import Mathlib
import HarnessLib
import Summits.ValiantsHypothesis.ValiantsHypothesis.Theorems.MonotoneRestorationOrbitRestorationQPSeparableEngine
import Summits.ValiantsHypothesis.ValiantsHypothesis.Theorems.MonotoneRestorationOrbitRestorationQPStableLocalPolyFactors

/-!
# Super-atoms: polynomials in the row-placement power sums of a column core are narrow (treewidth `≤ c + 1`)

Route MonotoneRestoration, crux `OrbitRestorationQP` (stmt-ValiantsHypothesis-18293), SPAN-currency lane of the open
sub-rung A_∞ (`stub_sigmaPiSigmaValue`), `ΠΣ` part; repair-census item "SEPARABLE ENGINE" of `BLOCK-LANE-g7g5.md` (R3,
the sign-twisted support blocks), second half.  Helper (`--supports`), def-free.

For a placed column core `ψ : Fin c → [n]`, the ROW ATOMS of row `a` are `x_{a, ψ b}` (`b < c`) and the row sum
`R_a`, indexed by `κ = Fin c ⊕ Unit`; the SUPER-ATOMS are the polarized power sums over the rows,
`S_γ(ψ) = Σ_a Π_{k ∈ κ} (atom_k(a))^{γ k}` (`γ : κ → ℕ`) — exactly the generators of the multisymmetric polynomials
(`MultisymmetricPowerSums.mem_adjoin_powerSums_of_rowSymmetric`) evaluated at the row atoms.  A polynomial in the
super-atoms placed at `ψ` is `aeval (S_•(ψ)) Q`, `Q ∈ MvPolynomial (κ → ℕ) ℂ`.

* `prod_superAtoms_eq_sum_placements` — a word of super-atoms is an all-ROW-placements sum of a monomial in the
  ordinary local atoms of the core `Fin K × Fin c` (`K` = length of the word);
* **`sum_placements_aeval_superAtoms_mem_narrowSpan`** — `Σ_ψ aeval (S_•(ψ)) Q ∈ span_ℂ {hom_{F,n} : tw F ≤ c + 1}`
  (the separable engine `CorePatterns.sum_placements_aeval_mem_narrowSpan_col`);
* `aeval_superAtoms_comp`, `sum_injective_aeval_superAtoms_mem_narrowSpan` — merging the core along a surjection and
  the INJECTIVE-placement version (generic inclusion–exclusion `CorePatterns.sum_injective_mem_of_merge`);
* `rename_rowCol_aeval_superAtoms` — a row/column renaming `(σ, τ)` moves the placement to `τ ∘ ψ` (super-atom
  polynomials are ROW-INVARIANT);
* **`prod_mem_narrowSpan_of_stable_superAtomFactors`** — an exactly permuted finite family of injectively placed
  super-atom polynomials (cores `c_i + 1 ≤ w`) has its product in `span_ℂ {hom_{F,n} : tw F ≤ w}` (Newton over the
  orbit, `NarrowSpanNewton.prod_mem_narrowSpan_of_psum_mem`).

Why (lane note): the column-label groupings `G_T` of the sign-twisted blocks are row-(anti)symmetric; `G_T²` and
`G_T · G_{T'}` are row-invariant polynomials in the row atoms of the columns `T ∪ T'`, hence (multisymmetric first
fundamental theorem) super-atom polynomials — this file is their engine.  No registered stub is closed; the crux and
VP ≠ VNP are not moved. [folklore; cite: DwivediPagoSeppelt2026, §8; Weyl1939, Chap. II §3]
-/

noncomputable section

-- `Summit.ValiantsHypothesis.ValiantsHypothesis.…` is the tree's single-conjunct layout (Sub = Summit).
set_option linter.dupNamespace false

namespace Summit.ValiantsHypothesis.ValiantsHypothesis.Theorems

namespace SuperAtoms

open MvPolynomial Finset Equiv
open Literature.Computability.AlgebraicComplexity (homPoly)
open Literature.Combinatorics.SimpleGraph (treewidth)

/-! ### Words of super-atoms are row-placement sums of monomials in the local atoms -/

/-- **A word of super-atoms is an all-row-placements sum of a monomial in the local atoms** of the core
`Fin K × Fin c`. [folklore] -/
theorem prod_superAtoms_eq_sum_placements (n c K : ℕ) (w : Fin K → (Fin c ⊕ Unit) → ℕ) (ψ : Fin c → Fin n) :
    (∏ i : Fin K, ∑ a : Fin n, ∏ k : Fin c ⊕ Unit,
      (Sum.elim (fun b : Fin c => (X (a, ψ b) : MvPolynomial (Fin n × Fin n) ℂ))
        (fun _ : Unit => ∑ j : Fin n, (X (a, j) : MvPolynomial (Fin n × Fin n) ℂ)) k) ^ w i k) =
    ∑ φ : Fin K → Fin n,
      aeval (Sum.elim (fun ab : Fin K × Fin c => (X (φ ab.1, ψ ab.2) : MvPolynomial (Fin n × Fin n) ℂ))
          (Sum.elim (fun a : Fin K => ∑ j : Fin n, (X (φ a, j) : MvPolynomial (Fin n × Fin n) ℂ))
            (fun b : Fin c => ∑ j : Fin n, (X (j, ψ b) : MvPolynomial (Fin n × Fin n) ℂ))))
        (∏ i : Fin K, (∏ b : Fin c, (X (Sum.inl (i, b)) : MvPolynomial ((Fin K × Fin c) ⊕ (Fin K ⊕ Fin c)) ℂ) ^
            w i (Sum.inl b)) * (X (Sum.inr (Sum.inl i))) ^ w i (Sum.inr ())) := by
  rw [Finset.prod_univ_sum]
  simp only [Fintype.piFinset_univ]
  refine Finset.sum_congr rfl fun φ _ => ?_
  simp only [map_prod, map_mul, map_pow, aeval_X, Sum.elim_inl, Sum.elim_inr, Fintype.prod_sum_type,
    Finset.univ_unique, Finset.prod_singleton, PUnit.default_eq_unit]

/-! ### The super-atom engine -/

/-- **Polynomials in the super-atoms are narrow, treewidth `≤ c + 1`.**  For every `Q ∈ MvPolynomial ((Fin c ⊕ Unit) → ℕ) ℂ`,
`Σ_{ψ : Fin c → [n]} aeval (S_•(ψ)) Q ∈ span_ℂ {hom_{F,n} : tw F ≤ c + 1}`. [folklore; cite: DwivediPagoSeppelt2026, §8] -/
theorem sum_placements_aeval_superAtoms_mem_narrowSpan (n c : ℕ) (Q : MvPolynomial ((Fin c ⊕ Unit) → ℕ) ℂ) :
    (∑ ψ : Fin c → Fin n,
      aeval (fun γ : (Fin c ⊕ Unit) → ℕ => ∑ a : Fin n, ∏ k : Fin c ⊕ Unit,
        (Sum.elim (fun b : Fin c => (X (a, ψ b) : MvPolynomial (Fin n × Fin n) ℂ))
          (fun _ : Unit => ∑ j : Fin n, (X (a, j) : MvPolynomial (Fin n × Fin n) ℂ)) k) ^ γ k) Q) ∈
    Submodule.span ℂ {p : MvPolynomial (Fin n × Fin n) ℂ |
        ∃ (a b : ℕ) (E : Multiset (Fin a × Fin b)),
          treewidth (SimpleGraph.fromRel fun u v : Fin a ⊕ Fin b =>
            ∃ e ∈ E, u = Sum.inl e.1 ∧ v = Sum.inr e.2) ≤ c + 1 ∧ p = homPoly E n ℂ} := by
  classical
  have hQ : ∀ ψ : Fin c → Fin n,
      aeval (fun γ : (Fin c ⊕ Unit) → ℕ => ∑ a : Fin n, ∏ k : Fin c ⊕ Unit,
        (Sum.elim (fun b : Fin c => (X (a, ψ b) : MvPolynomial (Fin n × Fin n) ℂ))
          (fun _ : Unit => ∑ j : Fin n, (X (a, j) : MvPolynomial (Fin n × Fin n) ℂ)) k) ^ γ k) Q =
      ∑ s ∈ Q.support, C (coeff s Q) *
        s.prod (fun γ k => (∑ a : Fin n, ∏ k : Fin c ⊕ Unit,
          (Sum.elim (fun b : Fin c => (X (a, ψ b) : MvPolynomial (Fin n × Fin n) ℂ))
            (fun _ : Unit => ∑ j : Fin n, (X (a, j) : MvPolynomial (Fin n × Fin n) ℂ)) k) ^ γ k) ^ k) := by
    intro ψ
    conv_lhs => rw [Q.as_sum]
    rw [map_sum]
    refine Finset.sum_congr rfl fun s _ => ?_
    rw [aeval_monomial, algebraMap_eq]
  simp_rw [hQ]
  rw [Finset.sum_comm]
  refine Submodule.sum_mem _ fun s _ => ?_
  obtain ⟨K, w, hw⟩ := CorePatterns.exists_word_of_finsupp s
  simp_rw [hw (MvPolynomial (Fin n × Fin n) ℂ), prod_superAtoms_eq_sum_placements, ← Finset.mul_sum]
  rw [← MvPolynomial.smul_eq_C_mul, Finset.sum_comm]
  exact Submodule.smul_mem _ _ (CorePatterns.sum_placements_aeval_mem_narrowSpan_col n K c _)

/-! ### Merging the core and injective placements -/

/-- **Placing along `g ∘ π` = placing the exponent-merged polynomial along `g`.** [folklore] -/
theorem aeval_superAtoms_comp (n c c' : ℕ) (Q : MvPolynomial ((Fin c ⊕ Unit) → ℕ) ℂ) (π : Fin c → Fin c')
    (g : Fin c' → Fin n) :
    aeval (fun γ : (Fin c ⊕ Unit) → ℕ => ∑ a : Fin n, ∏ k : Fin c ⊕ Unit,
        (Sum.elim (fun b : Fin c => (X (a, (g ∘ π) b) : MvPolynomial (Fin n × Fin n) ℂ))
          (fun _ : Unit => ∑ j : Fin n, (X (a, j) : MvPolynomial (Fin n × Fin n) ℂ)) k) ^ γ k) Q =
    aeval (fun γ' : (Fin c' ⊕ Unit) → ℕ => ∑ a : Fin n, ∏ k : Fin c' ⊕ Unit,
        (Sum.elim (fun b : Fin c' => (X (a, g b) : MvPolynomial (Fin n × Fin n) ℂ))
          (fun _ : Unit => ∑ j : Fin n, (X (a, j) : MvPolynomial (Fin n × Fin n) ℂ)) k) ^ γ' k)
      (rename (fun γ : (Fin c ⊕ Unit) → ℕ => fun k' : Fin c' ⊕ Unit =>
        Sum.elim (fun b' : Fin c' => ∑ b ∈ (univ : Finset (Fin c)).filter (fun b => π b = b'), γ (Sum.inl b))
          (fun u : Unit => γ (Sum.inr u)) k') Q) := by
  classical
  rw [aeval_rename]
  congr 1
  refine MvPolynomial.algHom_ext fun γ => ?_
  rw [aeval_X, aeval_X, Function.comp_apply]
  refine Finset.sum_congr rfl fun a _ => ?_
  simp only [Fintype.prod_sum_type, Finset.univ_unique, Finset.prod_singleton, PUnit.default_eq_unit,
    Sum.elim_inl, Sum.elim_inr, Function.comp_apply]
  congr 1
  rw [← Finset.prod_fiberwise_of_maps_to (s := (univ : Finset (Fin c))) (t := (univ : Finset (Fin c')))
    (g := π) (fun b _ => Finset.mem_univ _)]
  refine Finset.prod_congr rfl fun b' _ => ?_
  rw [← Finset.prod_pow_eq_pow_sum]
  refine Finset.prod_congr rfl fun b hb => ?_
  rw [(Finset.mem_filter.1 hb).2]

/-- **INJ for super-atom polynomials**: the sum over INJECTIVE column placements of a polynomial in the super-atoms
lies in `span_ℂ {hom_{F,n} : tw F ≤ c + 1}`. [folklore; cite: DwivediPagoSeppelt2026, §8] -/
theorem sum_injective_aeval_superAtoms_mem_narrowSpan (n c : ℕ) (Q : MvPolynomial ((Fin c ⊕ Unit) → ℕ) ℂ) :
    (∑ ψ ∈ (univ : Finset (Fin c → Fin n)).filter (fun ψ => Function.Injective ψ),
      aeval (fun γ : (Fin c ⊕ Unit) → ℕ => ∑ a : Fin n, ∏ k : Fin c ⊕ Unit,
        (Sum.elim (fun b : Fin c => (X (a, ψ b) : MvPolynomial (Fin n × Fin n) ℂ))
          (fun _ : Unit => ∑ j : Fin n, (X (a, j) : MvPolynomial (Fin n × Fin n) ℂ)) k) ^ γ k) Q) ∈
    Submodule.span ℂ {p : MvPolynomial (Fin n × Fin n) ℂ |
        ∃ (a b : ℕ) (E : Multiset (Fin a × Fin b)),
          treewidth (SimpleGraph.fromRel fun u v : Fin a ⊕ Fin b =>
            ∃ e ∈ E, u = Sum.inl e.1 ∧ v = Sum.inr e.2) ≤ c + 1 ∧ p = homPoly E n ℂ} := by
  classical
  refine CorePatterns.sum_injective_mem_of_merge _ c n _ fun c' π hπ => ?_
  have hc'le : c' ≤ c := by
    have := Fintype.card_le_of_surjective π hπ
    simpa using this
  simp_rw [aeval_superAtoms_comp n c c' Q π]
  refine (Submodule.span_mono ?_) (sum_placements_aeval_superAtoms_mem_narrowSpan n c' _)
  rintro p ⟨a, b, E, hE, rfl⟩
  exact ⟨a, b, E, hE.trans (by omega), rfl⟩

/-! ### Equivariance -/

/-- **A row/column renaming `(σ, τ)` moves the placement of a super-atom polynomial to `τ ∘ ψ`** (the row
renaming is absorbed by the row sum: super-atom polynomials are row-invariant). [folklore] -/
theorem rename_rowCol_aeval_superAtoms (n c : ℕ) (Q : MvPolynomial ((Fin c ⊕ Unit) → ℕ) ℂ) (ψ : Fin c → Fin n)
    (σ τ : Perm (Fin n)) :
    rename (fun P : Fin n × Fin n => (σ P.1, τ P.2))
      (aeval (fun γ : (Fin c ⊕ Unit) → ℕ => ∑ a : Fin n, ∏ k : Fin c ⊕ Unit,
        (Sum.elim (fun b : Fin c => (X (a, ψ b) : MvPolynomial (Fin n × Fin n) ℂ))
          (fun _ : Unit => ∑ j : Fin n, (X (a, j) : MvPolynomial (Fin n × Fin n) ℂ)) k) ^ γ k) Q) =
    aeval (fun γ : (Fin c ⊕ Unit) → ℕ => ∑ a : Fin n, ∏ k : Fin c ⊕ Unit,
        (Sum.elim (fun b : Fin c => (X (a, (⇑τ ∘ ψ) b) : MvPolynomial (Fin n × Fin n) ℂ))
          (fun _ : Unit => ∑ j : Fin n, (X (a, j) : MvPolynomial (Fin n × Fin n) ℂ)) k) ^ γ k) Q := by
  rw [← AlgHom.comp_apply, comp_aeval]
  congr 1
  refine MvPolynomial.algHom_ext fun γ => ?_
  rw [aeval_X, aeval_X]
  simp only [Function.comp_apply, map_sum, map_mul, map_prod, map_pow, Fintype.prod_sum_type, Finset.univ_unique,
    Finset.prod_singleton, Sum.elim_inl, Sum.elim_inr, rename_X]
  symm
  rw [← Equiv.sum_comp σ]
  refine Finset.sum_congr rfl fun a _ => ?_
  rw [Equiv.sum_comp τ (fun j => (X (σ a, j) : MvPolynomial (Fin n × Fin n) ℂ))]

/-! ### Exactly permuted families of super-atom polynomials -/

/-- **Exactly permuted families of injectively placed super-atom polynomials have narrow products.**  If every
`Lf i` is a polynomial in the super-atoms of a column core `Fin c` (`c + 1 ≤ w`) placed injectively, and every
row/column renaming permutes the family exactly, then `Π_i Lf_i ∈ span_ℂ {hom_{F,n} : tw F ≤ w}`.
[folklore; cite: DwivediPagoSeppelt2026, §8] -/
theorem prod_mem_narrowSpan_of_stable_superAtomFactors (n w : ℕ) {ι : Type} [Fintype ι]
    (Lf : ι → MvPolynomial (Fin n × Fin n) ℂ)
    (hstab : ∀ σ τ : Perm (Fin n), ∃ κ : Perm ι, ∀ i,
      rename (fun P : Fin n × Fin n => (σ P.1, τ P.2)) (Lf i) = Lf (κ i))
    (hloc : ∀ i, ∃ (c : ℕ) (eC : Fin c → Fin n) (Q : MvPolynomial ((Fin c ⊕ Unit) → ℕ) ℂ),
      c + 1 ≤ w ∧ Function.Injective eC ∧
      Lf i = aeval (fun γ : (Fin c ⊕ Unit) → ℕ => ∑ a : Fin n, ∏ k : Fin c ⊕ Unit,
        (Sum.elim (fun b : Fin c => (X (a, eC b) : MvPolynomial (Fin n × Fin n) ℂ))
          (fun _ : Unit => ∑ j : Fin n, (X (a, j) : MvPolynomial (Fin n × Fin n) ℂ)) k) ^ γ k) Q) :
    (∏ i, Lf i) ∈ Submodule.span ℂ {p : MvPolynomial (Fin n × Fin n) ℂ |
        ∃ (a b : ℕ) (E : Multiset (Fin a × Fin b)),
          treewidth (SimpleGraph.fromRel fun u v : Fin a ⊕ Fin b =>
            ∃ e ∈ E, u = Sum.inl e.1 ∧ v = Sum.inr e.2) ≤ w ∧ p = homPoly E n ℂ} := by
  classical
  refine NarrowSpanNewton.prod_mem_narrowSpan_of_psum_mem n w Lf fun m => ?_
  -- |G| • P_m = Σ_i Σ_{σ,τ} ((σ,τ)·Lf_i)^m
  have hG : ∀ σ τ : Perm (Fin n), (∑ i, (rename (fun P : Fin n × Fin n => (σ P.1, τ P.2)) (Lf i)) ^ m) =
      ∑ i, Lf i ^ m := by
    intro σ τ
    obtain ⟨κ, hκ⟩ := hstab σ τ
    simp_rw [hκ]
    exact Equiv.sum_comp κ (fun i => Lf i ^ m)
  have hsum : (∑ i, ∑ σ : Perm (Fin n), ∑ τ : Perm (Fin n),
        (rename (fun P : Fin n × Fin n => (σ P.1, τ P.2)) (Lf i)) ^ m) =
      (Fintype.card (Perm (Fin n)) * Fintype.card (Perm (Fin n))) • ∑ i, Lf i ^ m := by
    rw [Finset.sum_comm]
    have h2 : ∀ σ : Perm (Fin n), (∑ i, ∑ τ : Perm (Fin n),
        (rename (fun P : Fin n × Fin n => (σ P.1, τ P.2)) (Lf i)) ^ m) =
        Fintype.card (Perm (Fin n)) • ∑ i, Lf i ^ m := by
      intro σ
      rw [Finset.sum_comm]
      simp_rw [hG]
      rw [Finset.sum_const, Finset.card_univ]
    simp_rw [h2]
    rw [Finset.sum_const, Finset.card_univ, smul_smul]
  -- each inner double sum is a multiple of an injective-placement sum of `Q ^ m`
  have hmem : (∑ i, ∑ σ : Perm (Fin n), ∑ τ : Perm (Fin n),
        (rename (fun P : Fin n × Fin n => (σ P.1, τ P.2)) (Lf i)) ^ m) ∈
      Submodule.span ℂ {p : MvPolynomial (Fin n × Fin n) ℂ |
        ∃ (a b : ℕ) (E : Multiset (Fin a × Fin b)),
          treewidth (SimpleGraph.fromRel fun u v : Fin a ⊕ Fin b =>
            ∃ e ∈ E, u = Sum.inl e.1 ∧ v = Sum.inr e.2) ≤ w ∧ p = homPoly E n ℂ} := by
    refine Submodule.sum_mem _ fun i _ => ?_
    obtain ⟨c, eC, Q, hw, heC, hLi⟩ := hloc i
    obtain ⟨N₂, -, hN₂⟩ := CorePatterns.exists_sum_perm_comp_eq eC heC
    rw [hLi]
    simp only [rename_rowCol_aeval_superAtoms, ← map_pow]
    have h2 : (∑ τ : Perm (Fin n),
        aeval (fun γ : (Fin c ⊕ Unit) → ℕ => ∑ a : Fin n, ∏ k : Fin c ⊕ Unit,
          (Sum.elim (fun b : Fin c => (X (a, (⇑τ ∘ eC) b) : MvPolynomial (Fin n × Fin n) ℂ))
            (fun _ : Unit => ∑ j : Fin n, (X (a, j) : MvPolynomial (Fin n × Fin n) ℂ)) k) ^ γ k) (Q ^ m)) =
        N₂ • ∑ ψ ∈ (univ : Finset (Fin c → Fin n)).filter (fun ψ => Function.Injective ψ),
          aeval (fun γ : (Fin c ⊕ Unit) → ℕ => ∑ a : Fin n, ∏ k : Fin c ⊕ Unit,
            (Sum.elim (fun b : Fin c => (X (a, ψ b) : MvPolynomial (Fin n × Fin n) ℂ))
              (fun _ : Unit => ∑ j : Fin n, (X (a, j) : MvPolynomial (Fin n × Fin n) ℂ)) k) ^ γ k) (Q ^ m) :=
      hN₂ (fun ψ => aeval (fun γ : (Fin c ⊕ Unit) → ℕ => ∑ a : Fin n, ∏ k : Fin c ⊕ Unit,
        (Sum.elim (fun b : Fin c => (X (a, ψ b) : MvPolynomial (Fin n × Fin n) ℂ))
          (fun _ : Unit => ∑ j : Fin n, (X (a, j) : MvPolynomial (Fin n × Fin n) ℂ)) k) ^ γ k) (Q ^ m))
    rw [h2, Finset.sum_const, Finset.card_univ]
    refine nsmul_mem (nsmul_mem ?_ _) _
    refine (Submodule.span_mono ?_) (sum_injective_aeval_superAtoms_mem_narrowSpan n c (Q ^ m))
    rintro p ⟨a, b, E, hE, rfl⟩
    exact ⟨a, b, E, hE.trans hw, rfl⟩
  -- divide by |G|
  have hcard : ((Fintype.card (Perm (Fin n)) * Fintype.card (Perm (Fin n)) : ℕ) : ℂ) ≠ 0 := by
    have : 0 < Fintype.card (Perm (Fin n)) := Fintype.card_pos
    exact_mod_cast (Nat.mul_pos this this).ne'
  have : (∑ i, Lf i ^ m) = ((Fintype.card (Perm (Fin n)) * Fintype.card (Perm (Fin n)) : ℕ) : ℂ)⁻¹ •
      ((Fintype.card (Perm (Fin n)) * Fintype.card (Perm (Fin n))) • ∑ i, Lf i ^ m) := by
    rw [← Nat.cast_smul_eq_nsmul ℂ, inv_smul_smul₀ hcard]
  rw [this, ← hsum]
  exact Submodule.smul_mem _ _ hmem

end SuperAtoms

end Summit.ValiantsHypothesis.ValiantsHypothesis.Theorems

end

• • • •

▸ TASK BRIEF
Starting at the line that has "are narrow, treewidth" in the records above, restate word for word every line until the one that has "placing the exponent-merged", and include that one as well.

▸ REPLY
/-- **Polynomials in the super-atoms are narrow, treewidth `≤ c + 1`.**  For every `Q ∈ MvPolynomial ((Fin c ⊕ Unit) → ℕ) ℂ`,
`Σ_{ψ : Fin c → [n]} aeval (S_•(ψ)) Q ∈ span_ℂ {hom_{F,n} : tw F ≤ c + 1}`. [folklore; cite: DwivediPagoSeppelt2026, §8] -/
theorem sum_placements_aeval_superAtoms_mem_narrowSpan (n c : ℕ) (Q : MvPolynomial ((Fin c ⊕ Unit) → ℕ) ℂ) :
    (∑ ψ : Fin c → Fin n,
      aeval (fun γ : (Fin c ⊕ Unit) → ℕ => ∑ a : Fin n, ∏ k : Fin c ⊕ Unit,
        (Sum.elim (fun b : Fin c => (X (a, ψ b) : MvPolynomial (Fin n × Fin n) ℂ))
          (fun _ : Unit => ∑ j : Fin n, (X (a, j) : MvPolynomial (Fin n × Fin n) ℂ)) k) ^ γ k) Q) ∈
    Submodule.span ℂ {p : MvPolynomial (Fin n × Fin n) ℂ |
        ∃ (a b : ℕ) (E : Multiset (Fin a × Fin b)),
          treewidth (SimpleGraph.fromRel fun u v : Fin a ⊕ Fin b =>
            ∃ e ∈ E, u = Sum.inl e.1 ∧ v = Sum.inr e.2) ≤ c + 1 ∧ p = homPoly E n ℂ} := by
  classical
  have hQ : ∀ ψ : Fin c → Fin n,
      aeval (fun γ : (Fin c ⊕ Unit) → ℕ => ∑ a : Fin n, ∏ k : Fin c ⊕ Unit,
        (Sum.elim (fun b : Fin c => (X (a, ψ b) : MvPolynomial (Fin n × Fin n) ℂ))
          (fun _ : Unit => ∑ j : Fin n, (X (a, j) : MvPolynomial (Fin n × Fin n) ℂ)) k) ^ γ k) Q =
      ∑ s ∈ Q.support, C (coeff s Q) *
        s.prod (fun γ k => (∑ a : Fin n, ∏ k : Fin c ⊕ Unit,
          (Sum.elim (fun b : Fin c => (X (a, ψ b) : MvPolynomial (Fin n × Fin n) ℂ))
            (fun _ : Unit => ∑ j : Fin n, (X (a, j) : MvPolynomial (Fin n × Fin n) ℂ)) k) ^ γ k) ^ k) := by
    intro ψ
    conv_lhs => rw [Q.as_sum]
    rw [map_sum]
    refine Finset.sum_congr rfl fun s _ => ?_
    rw [aeval_monomial, algebraMap_eq]
  simp_rw [hQ]
  rw [Finset.sum_comm]
  refine Submodule.sum_mem _ fun s _ => ?_
  obtain ⟨K, w, hw⟩ := CorePatterns.exists_word_of_finsupp s
  simp_rw [hw (MvPolynomial (Fin n × Fin n) ℂ), prod_superAtoms_eq_sum_placements, ← Finset.mul_sum]
  rw [← MvPolynomial.smul_eq_C_mul, Finset.sum_comm]
  exact Submodule.smul_mem _ _ (CorePatterns.sum_placements_aeval_mem_narrowSpan_col n K c _)

/-! ### Merging the core and injective placements -/

/-- **Placing along `g ∘ π` = placing the exponent-merged polynomial along `g`.** [folklore] -/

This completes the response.